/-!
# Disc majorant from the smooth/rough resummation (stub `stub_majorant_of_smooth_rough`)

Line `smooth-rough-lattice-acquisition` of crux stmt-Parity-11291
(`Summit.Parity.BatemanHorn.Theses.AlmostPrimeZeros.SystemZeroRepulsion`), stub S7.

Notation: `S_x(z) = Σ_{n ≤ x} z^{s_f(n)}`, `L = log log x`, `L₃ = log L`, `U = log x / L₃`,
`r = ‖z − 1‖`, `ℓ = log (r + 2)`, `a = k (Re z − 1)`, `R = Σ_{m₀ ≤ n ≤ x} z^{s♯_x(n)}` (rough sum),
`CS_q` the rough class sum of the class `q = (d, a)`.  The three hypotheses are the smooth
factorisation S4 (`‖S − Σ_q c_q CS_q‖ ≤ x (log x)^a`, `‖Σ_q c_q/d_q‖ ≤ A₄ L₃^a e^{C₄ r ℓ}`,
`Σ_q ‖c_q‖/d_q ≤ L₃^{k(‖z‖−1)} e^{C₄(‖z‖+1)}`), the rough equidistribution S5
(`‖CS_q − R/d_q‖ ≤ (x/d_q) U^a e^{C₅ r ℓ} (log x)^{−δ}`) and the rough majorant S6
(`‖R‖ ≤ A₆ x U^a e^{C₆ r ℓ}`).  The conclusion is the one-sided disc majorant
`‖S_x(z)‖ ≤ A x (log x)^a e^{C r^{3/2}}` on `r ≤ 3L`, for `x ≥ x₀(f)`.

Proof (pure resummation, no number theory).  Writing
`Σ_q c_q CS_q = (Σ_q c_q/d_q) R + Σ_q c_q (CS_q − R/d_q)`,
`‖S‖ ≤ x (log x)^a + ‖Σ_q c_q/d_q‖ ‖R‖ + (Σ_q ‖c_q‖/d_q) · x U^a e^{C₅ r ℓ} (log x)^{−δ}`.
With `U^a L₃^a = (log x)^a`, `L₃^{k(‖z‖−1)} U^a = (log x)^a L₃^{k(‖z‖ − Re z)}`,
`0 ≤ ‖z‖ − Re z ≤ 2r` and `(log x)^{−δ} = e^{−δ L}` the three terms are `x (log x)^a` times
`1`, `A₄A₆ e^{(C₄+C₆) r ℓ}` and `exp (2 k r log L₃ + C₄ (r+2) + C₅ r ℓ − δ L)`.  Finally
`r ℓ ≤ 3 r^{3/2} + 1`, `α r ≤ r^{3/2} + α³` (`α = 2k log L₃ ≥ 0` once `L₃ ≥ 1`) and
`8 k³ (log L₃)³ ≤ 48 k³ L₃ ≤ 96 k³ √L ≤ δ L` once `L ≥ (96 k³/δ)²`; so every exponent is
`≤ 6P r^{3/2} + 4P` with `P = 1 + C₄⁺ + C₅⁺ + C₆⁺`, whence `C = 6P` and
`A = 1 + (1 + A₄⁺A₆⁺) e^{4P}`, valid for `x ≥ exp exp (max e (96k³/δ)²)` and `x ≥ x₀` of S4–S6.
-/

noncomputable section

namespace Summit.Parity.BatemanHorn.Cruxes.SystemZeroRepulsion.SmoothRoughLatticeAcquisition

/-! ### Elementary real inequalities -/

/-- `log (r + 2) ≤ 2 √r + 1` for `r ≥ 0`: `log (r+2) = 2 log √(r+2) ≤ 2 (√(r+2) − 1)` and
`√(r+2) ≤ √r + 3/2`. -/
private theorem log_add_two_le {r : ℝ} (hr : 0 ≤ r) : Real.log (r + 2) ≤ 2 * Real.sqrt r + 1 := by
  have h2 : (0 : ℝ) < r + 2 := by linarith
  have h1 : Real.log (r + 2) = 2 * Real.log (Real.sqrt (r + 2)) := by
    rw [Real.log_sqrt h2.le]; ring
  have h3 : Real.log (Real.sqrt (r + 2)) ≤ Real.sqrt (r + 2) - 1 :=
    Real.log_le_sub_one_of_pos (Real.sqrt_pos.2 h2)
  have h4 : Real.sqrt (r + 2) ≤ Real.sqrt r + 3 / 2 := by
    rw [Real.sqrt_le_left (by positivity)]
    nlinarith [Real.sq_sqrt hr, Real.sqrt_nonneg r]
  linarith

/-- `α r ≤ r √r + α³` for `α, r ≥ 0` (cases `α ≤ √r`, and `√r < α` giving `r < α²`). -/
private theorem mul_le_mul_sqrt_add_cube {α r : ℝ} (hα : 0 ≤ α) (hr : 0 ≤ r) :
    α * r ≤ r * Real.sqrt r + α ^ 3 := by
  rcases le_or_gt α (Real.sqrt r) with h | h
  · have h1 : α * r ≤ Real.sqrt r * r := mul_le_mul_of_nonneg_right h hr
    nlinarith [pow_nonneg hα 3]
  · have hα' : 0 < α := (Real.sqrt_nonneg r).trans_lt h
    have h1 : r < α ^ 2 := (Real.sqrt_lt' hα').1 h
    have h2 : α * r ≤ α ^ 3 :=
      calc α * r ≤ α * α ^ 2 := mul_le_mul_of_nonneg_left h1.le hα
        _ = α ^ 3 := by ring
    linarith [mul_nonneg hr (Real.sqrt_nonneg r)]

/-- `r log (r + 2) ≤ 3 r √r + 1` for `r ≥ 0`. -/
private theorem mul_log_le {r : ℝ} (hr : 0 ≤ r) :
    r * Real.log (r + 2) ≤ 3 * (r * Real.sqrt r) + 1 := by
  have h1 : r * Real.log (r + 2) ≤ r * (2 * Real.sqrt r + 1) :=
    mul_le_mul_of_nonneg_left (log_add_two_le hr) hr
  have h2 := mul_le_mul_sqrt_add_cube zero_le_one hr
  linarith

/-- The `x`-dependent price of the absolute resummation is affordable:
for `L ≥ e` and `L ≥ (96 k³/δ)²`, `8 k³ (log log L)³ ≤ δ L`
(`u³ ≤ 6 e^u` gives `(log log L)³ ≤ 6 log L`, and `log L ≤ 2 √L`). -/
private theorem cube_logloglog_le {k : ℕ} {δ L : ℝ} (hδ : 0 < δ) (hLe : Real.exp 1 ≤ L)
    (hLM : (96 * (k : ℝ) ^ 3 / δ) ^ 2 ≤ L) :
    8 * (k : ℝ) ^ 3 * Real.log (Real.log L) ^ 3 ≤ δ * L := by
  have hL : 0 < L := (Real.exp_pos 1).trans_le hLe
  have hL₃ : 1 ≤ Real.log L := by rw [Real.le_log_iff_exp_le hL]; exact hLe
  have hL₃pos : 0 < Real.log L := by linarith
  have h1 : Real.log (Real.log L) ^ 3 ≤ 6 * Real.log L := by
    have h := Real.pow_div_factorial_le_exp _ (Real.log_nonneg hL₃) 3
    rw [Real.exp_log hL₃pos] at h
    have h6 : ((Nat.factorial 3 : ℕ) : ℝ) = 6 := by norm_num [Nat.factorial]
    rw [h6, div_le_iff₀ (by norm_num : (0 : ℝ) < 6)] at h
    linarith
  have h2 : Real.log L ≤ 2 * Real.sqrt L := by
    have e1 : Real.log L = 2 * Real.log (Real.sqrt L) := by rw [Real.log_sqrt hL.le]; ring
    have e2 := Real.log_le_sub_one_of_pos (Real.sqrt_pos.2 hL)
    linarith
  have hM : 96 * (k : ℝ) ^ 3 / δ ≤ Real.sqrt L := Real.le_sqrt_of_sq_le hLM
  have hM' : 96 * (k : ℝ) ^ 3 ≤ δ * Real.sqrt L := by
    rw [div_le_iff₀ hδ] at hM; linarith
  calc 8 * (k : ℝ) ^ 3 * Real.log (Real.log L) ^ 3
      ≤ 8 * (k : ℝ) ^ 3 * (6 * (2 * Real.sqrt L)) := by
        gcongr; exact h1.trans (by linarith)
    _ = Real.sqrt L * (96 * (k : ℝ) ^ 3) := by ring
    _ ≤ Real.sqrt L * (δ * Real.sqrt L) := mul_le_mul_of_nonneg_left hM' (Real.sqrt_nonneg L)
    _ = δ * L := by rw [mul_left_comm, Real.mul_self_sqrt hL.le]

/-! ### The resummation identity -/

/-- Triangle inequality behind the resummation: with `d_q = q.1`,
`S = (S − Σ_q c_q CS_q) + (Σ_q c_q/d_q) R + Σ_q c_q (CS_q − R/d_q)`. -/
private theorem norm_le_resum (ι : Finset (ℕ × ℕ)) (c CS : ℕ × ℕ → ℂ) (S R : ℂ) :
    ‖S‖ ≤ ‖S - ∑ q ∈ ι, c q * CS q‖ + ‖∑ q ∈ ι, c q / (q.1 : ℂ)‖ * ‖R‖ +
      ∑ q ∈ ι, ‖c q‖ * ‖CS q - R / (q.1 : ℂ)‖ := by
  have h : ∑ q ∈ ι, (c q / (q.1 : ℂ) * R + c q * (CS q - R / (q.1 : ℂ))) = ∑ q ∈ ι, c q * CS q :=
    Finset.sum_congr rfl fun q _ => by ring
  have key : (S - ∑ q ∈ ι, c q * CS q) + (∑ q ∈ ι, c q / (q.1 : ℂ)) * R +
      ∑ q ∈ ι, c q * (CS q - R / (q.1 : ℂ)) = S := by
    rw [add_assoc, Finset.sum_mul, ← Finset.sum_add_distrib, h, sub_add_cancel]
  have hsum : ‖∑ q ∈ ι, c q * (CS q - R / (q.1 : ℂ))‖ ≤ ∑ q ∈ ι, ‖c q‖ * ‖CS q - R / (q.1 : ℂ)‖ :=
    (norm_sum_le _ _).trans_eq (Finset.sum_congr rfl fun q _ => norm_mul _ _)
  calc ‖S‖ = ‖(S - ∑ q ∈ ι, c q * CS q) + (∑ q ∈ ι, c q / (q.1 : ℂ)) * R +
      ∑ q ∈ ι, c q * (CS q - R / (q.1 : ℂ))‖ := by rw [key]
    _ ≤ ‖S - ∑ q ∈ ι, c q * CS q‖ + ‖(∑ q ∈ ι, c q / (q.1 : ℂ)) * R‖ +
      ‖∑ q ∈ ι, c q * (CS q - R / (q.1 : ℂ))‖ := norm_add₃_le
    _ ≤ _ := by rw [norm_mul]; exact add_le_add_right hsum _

==*==

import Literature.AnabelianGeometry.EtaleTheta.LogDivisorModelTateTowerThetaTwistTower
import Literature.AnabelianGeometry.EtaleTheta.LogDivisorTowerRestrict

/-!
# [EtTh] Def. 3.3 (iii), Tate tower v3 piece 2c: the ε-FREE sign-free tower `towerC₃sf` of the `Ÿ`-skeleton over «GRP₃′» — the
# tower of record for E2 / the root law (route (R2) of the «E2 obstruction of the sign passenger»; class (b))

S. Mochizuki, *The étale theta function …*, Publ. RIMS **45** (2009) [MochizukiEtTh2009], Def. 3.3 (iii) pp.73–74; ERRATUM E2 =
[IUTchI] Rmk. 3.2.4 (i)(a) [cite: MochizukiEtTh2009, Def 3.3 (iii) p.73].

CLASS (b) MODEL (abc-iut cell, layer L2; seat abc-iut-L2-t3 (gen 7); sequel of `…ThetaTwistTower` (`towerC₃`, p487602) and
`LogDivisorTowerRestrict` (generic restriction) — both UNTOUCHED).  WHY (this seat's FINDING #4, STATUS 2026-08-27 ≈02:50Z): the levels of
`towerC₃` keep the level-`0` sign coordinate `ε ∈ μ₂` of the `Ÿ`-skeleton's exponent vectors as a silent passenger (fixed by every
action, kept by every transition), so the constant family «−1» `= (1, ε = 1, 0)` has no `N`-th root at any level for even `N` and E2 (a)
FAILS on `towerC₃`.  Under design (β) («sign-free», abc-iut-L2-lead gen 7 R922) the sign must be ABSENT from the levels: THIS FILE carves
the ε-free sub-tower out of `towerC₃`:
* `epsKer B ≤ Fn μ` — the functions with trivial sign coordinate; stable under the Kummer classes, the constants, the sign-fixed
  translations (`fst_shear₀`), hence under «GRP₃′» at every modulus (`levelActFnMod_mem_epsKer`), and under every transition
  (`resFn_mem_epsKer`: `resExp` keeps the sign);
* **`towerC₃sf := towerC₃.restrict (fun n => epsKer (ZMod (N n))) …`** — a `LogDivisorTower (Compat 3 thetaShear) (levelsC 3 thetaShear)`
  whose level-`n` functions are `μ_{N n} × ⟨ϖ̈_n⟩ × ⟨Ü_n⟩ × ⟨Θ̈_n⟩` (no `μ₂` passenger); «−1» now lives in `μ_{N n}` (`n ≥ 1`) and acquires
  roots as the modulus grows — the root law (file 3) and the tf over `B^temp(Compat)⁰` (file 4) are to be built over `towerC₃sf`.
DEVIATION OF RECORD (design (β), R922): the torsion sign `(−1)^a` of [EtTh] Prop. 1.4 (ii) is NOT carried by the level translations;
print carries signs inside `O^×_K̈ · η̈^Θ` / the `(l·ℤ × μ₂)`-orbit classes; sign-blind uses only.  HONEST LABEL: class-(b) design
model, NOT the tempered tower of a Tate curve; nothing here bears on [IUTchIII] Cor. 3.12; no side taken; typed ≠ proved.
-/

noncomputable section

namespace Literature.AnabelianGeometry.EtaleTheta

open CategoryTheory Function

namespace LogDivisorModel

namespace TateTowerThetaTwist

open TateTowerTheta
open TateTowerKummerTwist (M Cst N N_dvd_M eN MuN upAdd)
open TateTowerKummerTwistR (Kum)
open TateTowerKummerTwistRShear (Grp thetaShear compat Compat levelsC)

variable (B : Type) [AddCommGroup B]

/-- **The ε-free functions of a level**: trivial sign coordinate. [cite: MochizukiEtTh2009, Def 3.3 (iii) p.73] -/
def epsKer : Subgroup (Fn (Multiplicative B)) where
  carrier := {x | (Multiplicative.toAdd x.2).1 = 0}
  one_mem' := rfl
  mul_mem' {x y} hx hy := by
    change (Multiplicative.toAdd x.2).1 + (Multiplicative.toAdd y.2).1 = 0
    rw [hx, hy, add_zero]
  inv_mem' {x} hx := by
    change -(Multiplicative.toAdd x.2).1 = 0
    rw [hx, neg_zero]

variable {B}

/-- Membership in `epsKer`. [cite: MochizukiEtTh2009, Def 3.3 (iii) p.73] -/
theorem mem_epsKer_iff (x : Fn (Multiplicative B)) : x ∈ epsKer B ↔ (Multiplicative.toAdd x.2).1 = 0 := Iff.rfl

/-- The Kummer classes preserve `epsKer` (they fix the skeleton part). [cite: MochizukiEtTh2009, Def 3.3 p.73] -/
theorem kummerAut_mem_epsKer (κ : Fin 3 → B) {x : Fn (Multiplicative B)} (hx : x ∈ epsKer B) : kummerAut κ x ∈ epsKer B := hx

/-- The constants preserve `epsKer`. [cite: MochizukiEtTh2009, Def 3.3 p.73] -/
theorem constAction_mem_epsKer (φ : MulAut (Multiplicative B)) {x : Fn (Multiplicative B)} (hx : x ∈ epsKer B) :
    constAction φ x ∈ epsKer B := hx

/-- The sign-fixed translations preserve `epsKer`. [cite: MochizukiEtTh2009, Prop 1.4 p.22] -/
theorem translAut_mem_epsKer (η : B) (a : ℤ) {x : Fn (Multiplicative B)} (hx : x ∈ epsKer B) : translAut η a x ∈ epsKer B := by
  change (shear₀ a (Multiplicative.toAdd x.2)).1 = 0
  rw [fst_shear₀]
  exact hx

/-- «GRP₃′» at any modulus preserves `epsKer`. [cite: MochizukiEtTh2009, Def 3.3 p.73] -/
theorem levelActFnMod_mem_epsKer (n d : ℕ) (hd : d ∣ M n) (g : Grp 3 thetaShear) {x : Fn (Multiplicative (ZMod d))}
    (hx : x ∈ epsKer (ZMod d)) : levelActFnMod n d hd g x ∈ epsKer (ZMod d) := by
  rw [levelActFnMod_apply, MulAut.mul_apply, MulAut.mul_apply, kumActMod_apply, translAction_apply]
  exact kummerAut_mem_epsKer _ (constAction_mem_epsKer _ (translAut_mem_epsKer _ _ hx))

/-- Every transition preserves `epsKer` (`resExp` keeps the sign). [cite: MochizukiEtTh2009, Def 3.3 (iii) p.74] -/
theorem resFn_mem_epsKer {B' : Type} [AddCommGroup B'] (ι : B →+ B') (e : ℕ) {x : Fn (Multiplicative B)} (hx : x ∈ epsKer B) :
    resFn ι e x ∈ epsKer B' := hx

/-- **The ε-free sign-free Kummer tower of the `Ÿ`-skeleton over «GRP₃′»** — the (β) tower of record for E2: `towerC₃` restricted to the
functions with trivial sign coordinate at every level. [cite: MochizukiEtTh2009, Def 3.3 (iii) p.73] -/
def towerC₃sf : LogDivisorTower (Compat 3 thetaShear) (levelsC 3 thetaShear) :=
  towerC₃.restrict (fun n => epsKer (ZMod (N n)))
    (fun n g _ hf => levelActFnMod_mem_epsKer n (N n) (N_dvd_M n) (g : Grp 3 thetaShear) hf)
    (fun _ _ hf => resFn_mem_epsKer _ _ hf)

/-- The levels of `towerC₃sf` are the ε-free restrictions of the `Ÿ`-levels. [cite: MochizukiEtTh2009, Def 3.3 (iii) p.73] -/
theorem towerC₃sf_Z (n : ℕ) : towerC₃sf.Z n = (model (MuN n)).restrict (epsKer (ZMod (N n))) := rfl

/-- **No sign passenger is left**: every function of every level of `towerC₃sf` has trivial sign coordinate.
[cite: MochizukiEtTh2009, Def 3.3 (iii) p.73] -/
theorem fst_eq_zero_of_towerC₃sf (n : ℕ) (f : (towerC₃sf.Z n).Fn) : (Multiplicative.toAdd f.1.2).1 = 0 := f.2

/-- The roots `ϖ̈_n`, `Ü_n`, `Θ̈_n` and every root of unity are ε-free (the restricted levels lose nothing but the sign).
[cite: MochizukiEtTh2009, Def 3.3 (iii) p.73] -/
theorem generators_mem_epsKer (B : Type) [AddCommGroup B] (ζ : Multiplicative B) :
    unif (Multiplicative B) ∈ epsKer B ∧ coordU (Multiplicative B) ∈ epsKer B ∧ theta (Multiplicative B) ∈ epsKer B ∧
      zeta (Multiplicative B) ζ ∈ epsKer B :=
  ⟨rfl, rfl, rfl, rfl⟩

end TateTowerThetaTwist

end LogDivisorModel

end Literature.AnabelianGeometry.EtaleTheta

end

==*==

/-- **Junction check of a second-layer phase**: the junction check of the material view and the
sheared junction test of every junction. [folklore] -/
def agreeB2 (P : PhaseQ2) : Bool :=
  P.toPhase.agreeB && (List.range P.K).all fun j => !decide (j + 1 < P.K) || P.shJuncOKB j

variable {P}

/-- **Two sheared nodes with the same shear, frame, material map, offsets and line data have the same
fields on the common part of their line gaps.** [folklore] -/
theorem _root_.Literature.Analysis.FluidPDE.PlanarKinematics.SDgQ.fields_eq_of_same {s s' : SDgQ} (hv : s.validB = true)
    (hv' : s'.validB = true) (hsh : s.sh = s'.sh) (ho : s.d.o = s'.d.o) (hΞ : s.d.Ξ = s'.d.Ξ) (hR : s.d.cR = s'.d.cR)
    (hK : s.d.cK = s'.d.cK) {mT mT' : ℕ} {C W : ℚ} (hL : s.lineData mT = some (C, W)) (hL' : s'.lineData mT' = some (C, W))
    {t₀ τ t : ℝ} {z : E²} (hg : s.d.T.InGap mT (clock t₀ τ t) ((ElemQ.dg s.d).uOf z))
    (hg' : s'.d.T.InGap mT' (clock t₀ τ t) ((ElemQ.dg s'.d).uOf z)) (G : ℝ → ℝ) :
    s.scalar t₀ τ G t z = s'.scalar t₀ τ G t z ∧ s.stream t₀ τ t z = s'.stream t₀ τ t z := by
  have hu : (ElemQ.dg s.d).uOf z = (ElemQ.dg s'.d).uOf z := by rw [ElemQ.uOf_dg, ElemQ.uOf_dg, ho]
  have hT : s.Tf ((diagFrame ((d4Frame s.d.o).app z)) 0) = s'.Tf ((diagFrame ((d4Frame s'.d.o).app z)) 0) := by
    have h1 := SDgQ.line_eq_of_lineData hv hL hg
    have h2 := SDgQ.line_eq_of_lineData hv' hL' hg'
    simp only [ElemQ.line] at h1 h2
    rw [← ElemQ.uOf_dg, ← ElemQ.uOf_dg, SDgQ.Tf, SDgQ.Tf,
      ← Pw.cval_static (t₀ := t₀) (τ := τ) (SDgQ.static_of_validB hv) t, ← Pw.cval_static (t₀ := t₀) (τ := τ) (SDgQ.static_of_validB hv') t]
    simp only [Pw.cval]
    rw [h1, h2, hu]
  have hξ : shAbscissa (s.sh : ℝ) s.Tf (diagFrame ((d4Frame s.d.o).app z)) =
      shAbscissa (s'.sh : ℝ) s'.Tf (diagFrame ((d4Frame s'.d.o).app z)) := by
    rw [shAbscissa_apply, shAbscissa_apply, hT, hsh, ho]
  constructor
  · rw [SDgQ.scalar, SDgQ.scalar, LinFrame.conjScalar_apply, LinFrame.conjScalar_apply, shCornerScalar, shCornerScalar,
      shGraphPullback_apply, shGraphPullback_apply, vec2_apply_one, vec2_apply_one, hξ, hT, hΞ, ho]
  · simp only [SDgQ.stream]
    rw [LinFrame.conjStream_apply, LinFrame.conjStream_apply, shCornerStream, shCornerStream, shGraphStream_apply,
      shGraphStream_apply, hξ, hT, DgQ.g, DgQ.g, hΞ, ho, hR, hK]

==*==

• [Aim of the exercise]
Go to the line with "1.4 p.22] -/" in the entries above and repeat every line from there through the line with "resFn ι e x ∈ epsKer B' := hx", exactly and with no other text.

• [Finished task]
/-- The sign-fixed translations preserve `epsKer`. [cite: MochizukiEtTh2009, Prop 1.4 p.22] -/
theorem translAut_mem_epsKer (η : B) (a : ℤ) {x : Fn (Multiplicative B)} (hx : x ∈ epsKer B) : translAut η a x ∈ epsKer B := by
  change (shear₀ a (Multiplicative.toAdd x.2)).1 = 0
  rw [fst_shear₀]
  exact hx

/-- «GRP₃′» at any modulus preserves `epsKer`. [cite: MochizukiEtTh2009, Def 3.3 p.73] -/
theorem levelActFnMod_mem_epsKer (n d : ℕ) (hd : d ∣ M n) (g : Grp 3 thetaShear) {x : Fn (Multiplicative (ZMod d))}
    (hx : x ∈ epsKer (ZMod d)) : levelActFnMod n d hd g x ∈ epsKer (ZMod d) := by
  rw [levelActFnMod_apply, MulAut.mul_apply, MulAut.mul_apply, kumActMod_apply, translAction_apply]
  exact kummerAut_mem_epsKer _ (constAction_mem_epsKer _ (translAut_mem_epsKer _ _ hx))

/-- Every transition preserves `epsKer` (`resExp` keeps the sign). [cite: MochizukiEtTh2009, Def 3.3 (iii) p.74] -/
theorem resFn_mem_epsKer {B' : Type} [AddCommGroup B'] (ι : B →+ B') (e : ℕ) {x : Fn (Multiplicative B)} (hx : x ∈ epsKer B) :
    resFn ι e x ∈ epsKer B' := hx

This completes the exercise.